Pray For Laborers

When someone asks for prayer we might pray later that day.  We’ll often forget about the request unless we see that person throughout the week or if they’re a close friend.  But what would we do if Jesus asked us to pray for something specific?  That something would likely consume our prayer times and even infiltrate our conversations.

Here’s the thing: Jesus did give us a prayer request, a huge one.

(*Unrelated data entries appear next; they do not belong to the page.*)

import Summits.KontsevichZagierPeriods.KontsevichZagierPeriods.Theorems.KzOnePeriodsG2SCMOvals

/-!
# G2S derivations, part 9: the chart `x ≠ 0` of `C_{a,b,c}` as an affine curve in `𝔸³`

Sub-problem `KzOnePeriods` — the theorem of Huber–Wüstholz [cite: HuberWustholz2022, Thm 13.3 (2)
(p. 121)]: every `ℚ̄`-linear relation between 1-periods is a consequence of (R1) bilinearity,
(R2) forms vanishing on the curve, (R3) exactness, (R4) functoriality along morphisms of pairs and
(R5) homotopy [cite: HuberWustholz2022, §13.1 (A)–(B) (p. 120)].  Parts 4–8 derive the relations of
kz1p's G2S corpus coming from the FIRST elliptic quotient `φ_s = (x² + s, y)` of the even sextic model
`C_{a,b,c} : y² = f(x) = x⁶ + a x⁴ + b x² + c`.  The SECOND quotient `φ₂ = (c/x² + b/3, c·y/x³)`
(corpus case G2-09) is not a polynomial map of the plane, so (R4) does not apply to it on `C_{a,b,c}`
directly.  This part supplies the chart on which it becomes polynomial (part 10):

* the **chart model** `C^w_{a,b,c} = {y² = f(x), x·w = 1} ⊂ 𝔸³` of the open set `x ≠ 0` of `C`
  (`mem_pointsW_iff`, `mem_tangentSpaceW_iff`) and its smoothness over `ℚ̄` (`smoothW`: the Jacobian
  rows `(−f′, 2y, 0)`, `(w, 0, x)` are independent at every point; no point is isolated, by transport
  of part 1 `smooth` along the homeomorphism `(x, y) ↦ (x, y, 1/x)`);
* the **projection** `pr = (x, y) : C^w → C` as a polynomial map over `ℚ̄` (`proj_mem`; (R4) relates
  `(C^w, pr^*θ, γ^w)` and `(C, θ, γ)`), the chain rule `(pr^*ω)(v) = ω(v₀, v₁)` (`proj_pair`, from
  the general pairing formula `formPullback_pair`), and the **lift** `γ^w = (x, y, 1/x)` of every path
  of `C` avoiding `x = 0` (`exists_chartPath`: `C¹`, algebraic end points, `pr ∘ γ^w = γ`).

All statements quantify over `C¹` paths with algebraic end points (`CurvePath`).  No definitions
(local notation only), no new axioms; no statement of the programme is cited — the one citation is the
published theorem whose relation span the G2S files instantiate.
-/

noncomputable section

open MvPolynomial Set Complex Filter Topology
open Literature.NumberTheory.Transcendental Literature.NumberTheory.Transcendental.CurvePeriods
open Summit.KontsevichZagierPeriods.KzOnePeriods.E1Derivation

namespace Summit.KontsevichZagierPeriods.KzOnePeriods.G2SDerivation

/-- The even sextic `f = x⁶ + a x⁴ + b x² + c ∈ ℂ[x, y]`. -/
local notation3 (prettyPrint := false) "fS[" a ", " b ", " c "]" =>
  ((X 0 : MvPolynomial (Fin 2) ℂ) ^ 6 + C a * X 0 ^ 4 + C b * X 0 ^ 2 + C c)

/-- The affine plane model `C_{a,b,c} = {y² = f(x)} ⊂ 𝔸²`. -/
local notation3 (prettyPrint := false) "Cpl[" a ", " b ", " c "]" =>
  (⟨2, 1, ![(X 1 : MvPolynomial (Fin 2) ℂ) ^ 2 - fS[a, b, c]]⟩ : CurveData)

/-- The Bézout identity `U f + V f′ = 1` (scalar form). -/
local notation3 (prettyPrint := false) "Bez[" a ", " b ", " c ", " μ ", " ν "]" =>
  (∀ x : ℂ, (∑ k : Fin 3, μ k * x ^ (2 * (k : ℕ))) * (x ^ 6 + a * x ^ 4 + b * x ^ 2 + c) +
    (∑ k : Fin 3, ν k * x ^ (2 * (k : ℕ) + 1)) * (6 * x ^ 5 + 4 * a * x ^ 3 + 2 * b * x) = 1)

/-- The even sextic `f` in `ℂ[x, y, w]`. -/
local notation3 (prettyPrint := false) "fS₃[" a ", " b ", " c "]" =>
  ((X 0 : MvPolynomial (Fin 3) ℂ) ^ 6 + C a * X 0 ^ 4 + C b * X 0 ^ 2 + C c)

/-- The chart model `C^w_{a,b,c} = {y² = f(x), x·w = 1} ⊂ 𝔸³` of the open set `x ≠ 0` of `C_{a,b,c}`. -/
local notation3 (prettyPrint := false) "Cw[" a ", " b ", " c "]" =>
  (⟨3, 2, ![(X 1 : MvPolynomial (Fin 3) ℂ) ^ 2 - fS₃[a, b, c], X 0 * X 2 - 1]⟩ : CurveData)

/-- The projection `pr = (x, y) : C^w_{a,b,c} → C_{a,b,c}` as a polynomial map. -/
local notation3 (prettyPrint := false) "proj" => (![X 0, X 1] : Fin 2 → MvPolynomial (Fin 3) ℂ)

variable {a b c : ℂ}

/-! ### The chart model `C^w_{a,b,c} ⊂ 𝔸³` -/

/-- `z ∈ C^w ↔ z₁² = f(z₀) ∧ z₀ z₂ = 1`. -/
theorem mem_pointsW_iff (z : Fin 3 → ℂ) :
    z ∈ Cw[a, b, c].points ↔
      z 1 ^ 2 = z 0 ^ 6 + a * z 0 ^ 4 + b * z 0 ^ 2 + c ∧ z 0 * z 2 = 1 := by
  refine (CurveData.mem_points (Z := Cw[a, b, c]) (z := z)).trans ?_
  rw [show (∀ j : Fin (Cw[a, b, c]).m, eval z ((Cw[a, b, c]).F j) = 0) ↔
      ∀ j : Fin 2, eval z ((![(X 1 : MvPolynomial (Fin 3) ℂ) ^ 2 - fS₃[a, b, c], X 0 * X 2 - 1] :
        Fin 2 → MvPolynomial (Fin 3) ℂ) j) = 0 from Iff.rfl]
  simp [Fin.forall_fin_two, sub_eq_zero]

/-- The gradient of `y² − f`: `(−f′(x), 2y, 0)`. -/
theorem gradientW_zero (z : Fin 3 → ℂ) :
    Cw[a, b, c].gradient 0 z = ![-(6 * z 0 ^ 5 + 4 * a * z 0 ^ 3 + 2 * b * z 0), 2 * z 1, 0] := by
  funext k
  simp only [CurveData.gradient, Matrix.cons_val_zero]
  fin_cases k
  · simp [pderiv_X_of_ne (show (1 : Fin 3) ≠ 0 by decide)]
    ring
  · simp [pderiv_X_of_ne (show (0 : Fin 3) ≠ 1 by decide)]
  · simp [pderiv_X_of_ne (show (0 : Fin 3) ≠ 2 by decide),
      pderiv_X_of_ne (show (1 : Fin 3) ≠ 2 by decide)]

/-- The gradient of `x w − 1`: `(w, 0, x)`. -/
theorem gradientW_one (z : Fin 3 → ℂ) : Cw[a, b, c].gradient 1 z = ![z 2, 0, z 0] := by
  funext k
  simp only [CurveData.gradient, Matrix.cons_val_one]
  fin_cases k
  · simp [pderiv_X_of_ne (show (2 : Fin 3) ≠ 0 by decide)]
  · simp [pderiv_X_of_ne (show (0 : Fin 3) ≠ 1 by decide),
      pderiv_X_of_ne (show (2 : Fin 3) ≠ 1 by decide)]
  · simp [pderiv_X_of_ne (show (0 : Fin 3) ≠ 2 by decide)]

/-- The tangent line at `z`: `−f′(z₀) v₀ + 2 z₁ v₁ = 0` and `z₂ v₀ + z₀ v₂ = 0`. -/
theorem mem_tangentSpaceW_iff (z v : Fin 3 → ℂ) :
    v ∈ Cw[a, b, c].tangentSpace z ↔
      -(6 * z 0 ^ 5 + 4 * a * z 0 ^ 3 + 2 * b * z 0) * v 0 + 2 * z 1 * v 1 = 0 ∧
        z 2 * v 0 + z 0 * v 2 = 0 := by
  simp only [CurveData.tangentSpace, mem_setOf_eq]
  rw [show (∀ j : Fin (Cw[a, b, c]).m, ∑ i, (Cw[a, b, c]).gradient j z i * v i = 0) ↔
      ∀ j : Fin 2, ∑ i, (Cw[a, b, c]).gradient j z i * v i = 0 from Iff.rfl, Fin.forall_fin_two]
  rw [show (0 : Fin 2) = (0 : Fin (Cw[a, b, c]).m) from rfl,
    show (1 : Fin 2) = (1 : Fin (Cw[a, b, c]).m) from rfl, gradientW_zero, gradientW_one]
  simp only [Fin.sum_univ_three, Matrix.cons_val_zero, Matrix.cons_val_one, Matrix.cons_val_two,
    Matrix.head_cons, Matrix.tail_cons, zero_mul, add_zero]

/-- `f ∈ ℂ[x, y, w]` has algebraic coefficients when `a, b, c ∈ ℚ̄`. -/
theorem hasAlgCoeffs_fS₃ (ha : IsAlgebraic ℚ a) (hb : IsAlgebraic ℚ b) (hc : IsAlgebraic ℚ c) :
    HasAlgCoeffs fS₃[a, b, c] :=
  ((((hasAlgCoeffs_X (n := 3) 0).pow 6).add ((hasAlgCoeffs_C ha).mul ((hasAlgCoeffs_X 0).pow 4))).add
    ((hasAlgCoeffs_C hb).mul ((hasAlgCoeffs_X 0).pow 2))).add (hasAlgCoeffs_C hc)

/-- The equations of `C^w` have algebraic coefficients. -/
theorem hasAlgCoeffs_FW (ha : IsAlgebraic ℚ a) (hb : IsAlgebraic ℚ b) (hc : IsAlgebraic ℚ c) :
    ∀ j, HasAlgCoeffs (Cw[a, b, c].F j) := by
  intro j
  fin_cases j
  · simpa using ((hasAlgCoeffs_X (n := 3) 1).pow 2).sub (hasAlgCoeffs_fS₃ ha hb hc)
  · simpa using ((hasAlgCoeffs_X (n := 3) 0).mul (hasAlgCoeffs_X 2)).sub hasAlgCoeffs_one

/-- **Smoothness of the chart model.**  For algebraic `a, b, c` and a Bézout pair `U f + V f′ = 1`,
`C^w_{a,b,c}` is a smooth affine curve over `ℚ̄`: the Jacobian rows `(−f′(x), 2y, 0)` and `(w, 0, x)`
are independent at every point (`x ≠ 0`; `(f′(x), y) ≠ (0, 0)` by Bézout), and no point is isolated
(the homeomorphism `(x, y) ↦ (x, y, 1/x)` of `{x ≠ 0} ⊂ C_{a,b,c}` onto `C^w`, part 1 `smooth`). -/
theorem smoothW (ha : IsAlgebraic ℚ a) (hb : IsAlgebraic ℚ b) (hc : IsAlgebraic ℚ c)
    {μ ν : Fin 3 → ℂ} (hbez : Bez[a, b, c, μ, ν]) : Cw[a, b, c].IsSmoothAffineCurve where
  algebraic := hasAlgCoeffs_FW ha hb hc
  rank_eq z hz := by
    obtain ⟨hz1, hz2⟩ := (mem_pointsW_iff z).1 hz
    have hx : z 0 ≠ 0 := left_ne_zero_of_mul_eq_one hz2
    have hfam : (fun j : Fin (Cw[a, b, c]).m => Cw[a, b, c].gradient j z) =
        ![![-(6 * z 0 ^ 5 + 4 * a * z 0 ^ 3 + 2 * b * z 0), 2 * z 1, 0], ![z 2, 0, z 0]] := by
      funext j
      fin_cases j
      · exact gradientW_zero z
      · exact gradientW_one z
    rw [hfam, finrank_span_eq_card]
    · rfl
    rw [LinearIndependent.pair_iff]
    intro s t hst
    have h0 := congrFun hst 0
    have h1 := congrFun hst 1
    have h2 := congrFun hst 2
    simp only [Pi.add_apply, Pi.smul_apply, Matrix.cons_val_zero, Matrix.cons_val_one,
      Matrix.cons_val_two, Matrix.head_cons, Matrix.tail_cons, smul_eq_mul, mul_zero, add_zero,
      zero_add, Pi.zero_apply] at h0 h1 h2
    have ht : t = 0 := (mul_eq_zero.1 h2).resolve_right hx
    refine ⟨by_contra fun hs => ?_, ht⟩
    rw [ht, zero_mul, add_zero] at h0
    have hf' : 6 * z 0 ^ 5 + 4 * a * z 0 ^ 3 + 2 * b * z 0 = 0 := by
      have := (mul_eq_zero.1 h0).resolve_left hs
      rwa [neg_eq_zero] at this
    have hy : z 1 = 0 := by
      have := (mul_eq_zero.1 h1).resolve_left hs
      simpa using this
    have hf : z 0 ^ 6 + a * z 0 ^ 4 + b * z 0 ^ 2 + c = 0 := by rw [← hz1, hy]; ring
    have hB := hbez (z 0)
    rw [hf', hf, mul_zero, mul_zero, add_zero] at hB
    exact zero_ne_one hB
  not_isolated z hz := by
    obtain ⟨hz1, hz2⟩ := (mem_pointsW_iff z).1 hz
    have hx : z 0 ≠ 0 := left_ne_zero_of_mul_eq_one hz2
    have hw : (z 0)⁻¹ = z 2 := inv_eq_of_mul_eq_one_right hz2
    -- the point of the plane model under `z`
    obtain ⟨p, hp⟩ : ∃ p : Fin 2 → ℂ, p = ![z 0, z 1] := ⟨_, rfl⟩
    have hp0 : p 0 = z 0 := by rw [hp]; rfl
    have hp1 : p 1 = z 1 := by rw [hp]; rfl
    have hpC : p ∈ Cpl[a, b, c].points := (mem_points_iff p).2 (by rw [hp0, hp1]; exact hz1)
    have hcl := (smooth ha hb hc hbez).not_isolated p hpC
    -- the chart `(x, y) ↦ (x, y, 1/x)`
    obtain ⟨h, hh⟩ : ∃ h : (Fin 2 → ℂ) → (Fin 3 → ℂ), h = fun q => ![q 0, q 1, (q 0)⁻¹] := ⟨_, rfl⟩
    have hpx : p 0 ≠ 0 := by rw [hp0]; exact hx
    have h0c : ContinuousAt (fun q : Fin 2 → ℂ => q 0) p := (continuous_apply 0).continuousAt
    have h1c : ContinuousAt (fun q : Fin 2 → ℂ => q 1) p := (continuous_apply 1).continuousAt
    have h2c : ContinuousAt (fun q : Fin 2 → ℂ => (q 0)⁻¹) p := h0c.inv₀ hpx
    have hcont : ContinuousAt h p := by
      rw [hh, continuousAt_pi]
      intro k
      fin_cases k
      · exact h0c
      · exact h1c
      · exact h2c
    have hhp : h p = z := by
      funext k
      fin_cases k
      · simp [hh, hp0]
      · simp [hh, hp1]
      · simp [hh, hp0, hw]
    have htend : Tendsto h (𝓝 p) (𝓝 z) := hhp ▸ hcont.tendsto
    rw [mem_closure_iff_frequently] at hcl ⊢
    have hev : ∀ᶠ q in 𝓝 p, q 0 ≠ 0 := (continuous_apply 0).continuousAt.eventually_ne hpx
    have hfr : ∃ᶠ q in 𝓝 p, h q ∈ Cw[a, b, c].points \ {z} := by
      refine (hcl.and_eventually hev).mono ?_
      rintro q ⟨⟨hqC, hqp⟩, hq0⟩
      have hqC' := (mem_points_iff q).1 hqC
      refine ⟨(mem_pointsW_iff _).2 ⟨?_, ?_⟩, fun hqz => hqp ?_⟩
      · simpa [hh] using hqC'
      · simp [hh, mul_inv_cancel₀ hq0]
      · have e0 := congrFun hqz 0
        have e1 := congrFun hqz 1
        simp only [hh, Matrix.cons_val_zero, Matrix.cons_val_one] at e0 e1
        show q = p
        funext k
        fin_cases k
        · simpa [hp0] using e0
        · simpa [hp1] using e1
    exact htend.frequently hfr

/-! ### The projection `pr : C^w → C` and the lift of paths avoiding `x = 0` -/

/-- `pr` is defined over `ℚ̄`. -/
theorem hasAlgCoeffs_proj : ∀ j, HasAlgCoeffs ((proj) j) := fun j => by
  fin_cases j
  · simpa using hasAlgCoeffs_X (n := 3) 0
  · simpa using hasAlgCoeffs_X (n := 3) 1

/-- `pr(z) = (z₀, z₁)`. -/
theorem eval_proj (z : Fin 3 → ℂ) : (fun j => eval z ((proj) j)) = ![z 0, z 1] := by
  funext j
  fin_cases j <;> simp

/-- `pr` maps `C^w` into `C`. -/
theorem proj_mem : ∀ z ∈ Cw[a, b, c].points, (fun j => eval z ((proj) j)) ∈ Cpl[a, b, c].points := by
  intro z hz
  rw [eval_proj, mem_points_iff]
  simpa using ((mem_pointsW_iff z).1 hz).1

/-- **The lift to the chart.**  A path `γ = (x, y)` on `C_{a,b,c}` with `x ≠ 0` on `[0, 1]` lifts to the
path `γ^w = (x, y, 1/x)` on `C^w_{a,b,c}` (`C¹`, algebraic end points), with `pr ∘ γ^w = γ`. -/
theorem exists_chartPath {γ : CurvePath Cpl[a, b, c]} (h0 : ∀ t ∈ Icc (0 : ℝ) 1, γ.toFun t 0 ≠ 0) :
    ∃ γw : CurvePath Cw[a, b, c], ∀ t, γw.toFun t = ![γ.toFun t 0, γ.toFun t 1, (γ.toFun t 0)⁻¹] := by
  have hγ := contDiffOn_pi.1 γ.contDiffOn
  have hI0 : (0 : ℝ) ∈ Icc (0 : ℝ) 1 := ⟨le_rfl, zero_le_one⟩
  have hI1 : (1 : ℝ) ∈ Icc (0 : ℝ) 1 := ⟨zero_le_one, le_rfl⟩
  have halg : ∀ {t}, (∀ i, IsAlgebraic ℚ (γ.toFun t i)) →
      ∀ i, IsAlgebraic ℚ ((![γ.toFun t 0, γ.toFun t 1, (γ.toFun t 0)⁻¹] : Fin 3 → ℂ) i) := by
    intro t hal i
    fin_cases i
    · simpa using hal 0
    · simpa using hal 1
    · simpa using (hal 0).inv
  refine ⟨{ toFun := fun t => ![γ.toFun t 0, γ.toFun t 1, (γ.toFun t 0)⁻¹]
            contDiffOn := ?_
            mem_points := ?_
            algebraic_zero := halg γ.algebraic_zero
            algebraic_one := halg γ.algebraic_one }, fun t => rfl⟩
  · rw [contDiffOn_pi]
    intro k
    fin_cases k
    · exact hγ 0
    · exact hγ 1
    · exact (hγ 0).inv h0
  · intro t ht
    refine (mem_pointsW_iff _).2 ⟨?_, ?_⟩
    · simpa using (mem_points_iff _).1 (γ.mem_points t ht)
    · simp [mul_inv_cancel₀ (h0 t ht)]

/-! ### Chain rule: pairing a pulled-back form with a vector -/

/-- `(f^*ω)(z)(v) = Σ_j ω_j(f z) · (Σ_i ∂_i f_j(z) v_i)`. -/
theorem formPullback_pair {n n' : ℕ} (f : Fin n' → MvPolynomial (Fin n) ℂ)
    (ω : Fin n' → MvPolynomial (Fin n') ℂ) (z v : Fin n → ℂ) :
    ∑ i, eval z (formPullback f ω i) * v i =
      ∑ j, eval (fun j => eval z (f j)) (ω j) * ∑ i, eval z (pderiv i (f j)) * v i := by
  simp only [formPullback, map_sum, map_mul, eval_bind₁_eq, Finset.sum_mul, Finset.mul_sum]
  rw [Finset.sum_comm]
  refine Finset.sum_congr rfl fun j _ => Finset.sum_congr rfl fun i _ => ?_
  ring

/-- The chain rule for `pr`: `(pr^*ω)(z)(v) = ω(z₀, z₁)(v₀, v₁)`. -/
theorem proj_pair (ω : Fin 2 → MvPolynomial (Fin 2) ℂ) (z v : Fin 3 → ℂ) :
    ∑ i, eval z (formPullback (proj) ω i) * v i =
      eval (![z 0, z 1]) (ω 0) * v 0 + eval (![z 0, z 1]) (ω 1) * v 1 := by
  rw [formPullback_pair, eval_proj]
  simp [Fin.sum_univ_two, Fin.sum_univ_three, pderiv_X]

end Summit.KontsevichZagierPeriods.KzOnePeriods.G2SDerivation

end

Then he said to his disciples, “The harvest is plentiful, but the laborers are few; therefore pray earnestly to the Lord of the harvest to send out laborers into his harvest.”

Matthew 9:37-38

If we call ourselves Jesus’s disciples, we’re indeed commanded to pray for God to send workers to those he is drawing to himself.  These workers will meet unimaginable difficulties in cultural barriers, financial stability, and hostility in the harvest.  There are so many reasons to pray, Jesus’s words first among them.

When you pray for the Lord to send out laborers, would you pray for him to send laborers to the Gheg people of Albania?  Roughly 14,000 Ghegs have trusted Christ and are living new lives.  However, this burgeoning church currently struggles to reach millions of fellow Ghegs who have little to no access to the gospel.  If you’d like to read more about the Gheg people (and specifically our brothers and sisters among them), you can see what my wife, a friend, and I wrote about them at the link below.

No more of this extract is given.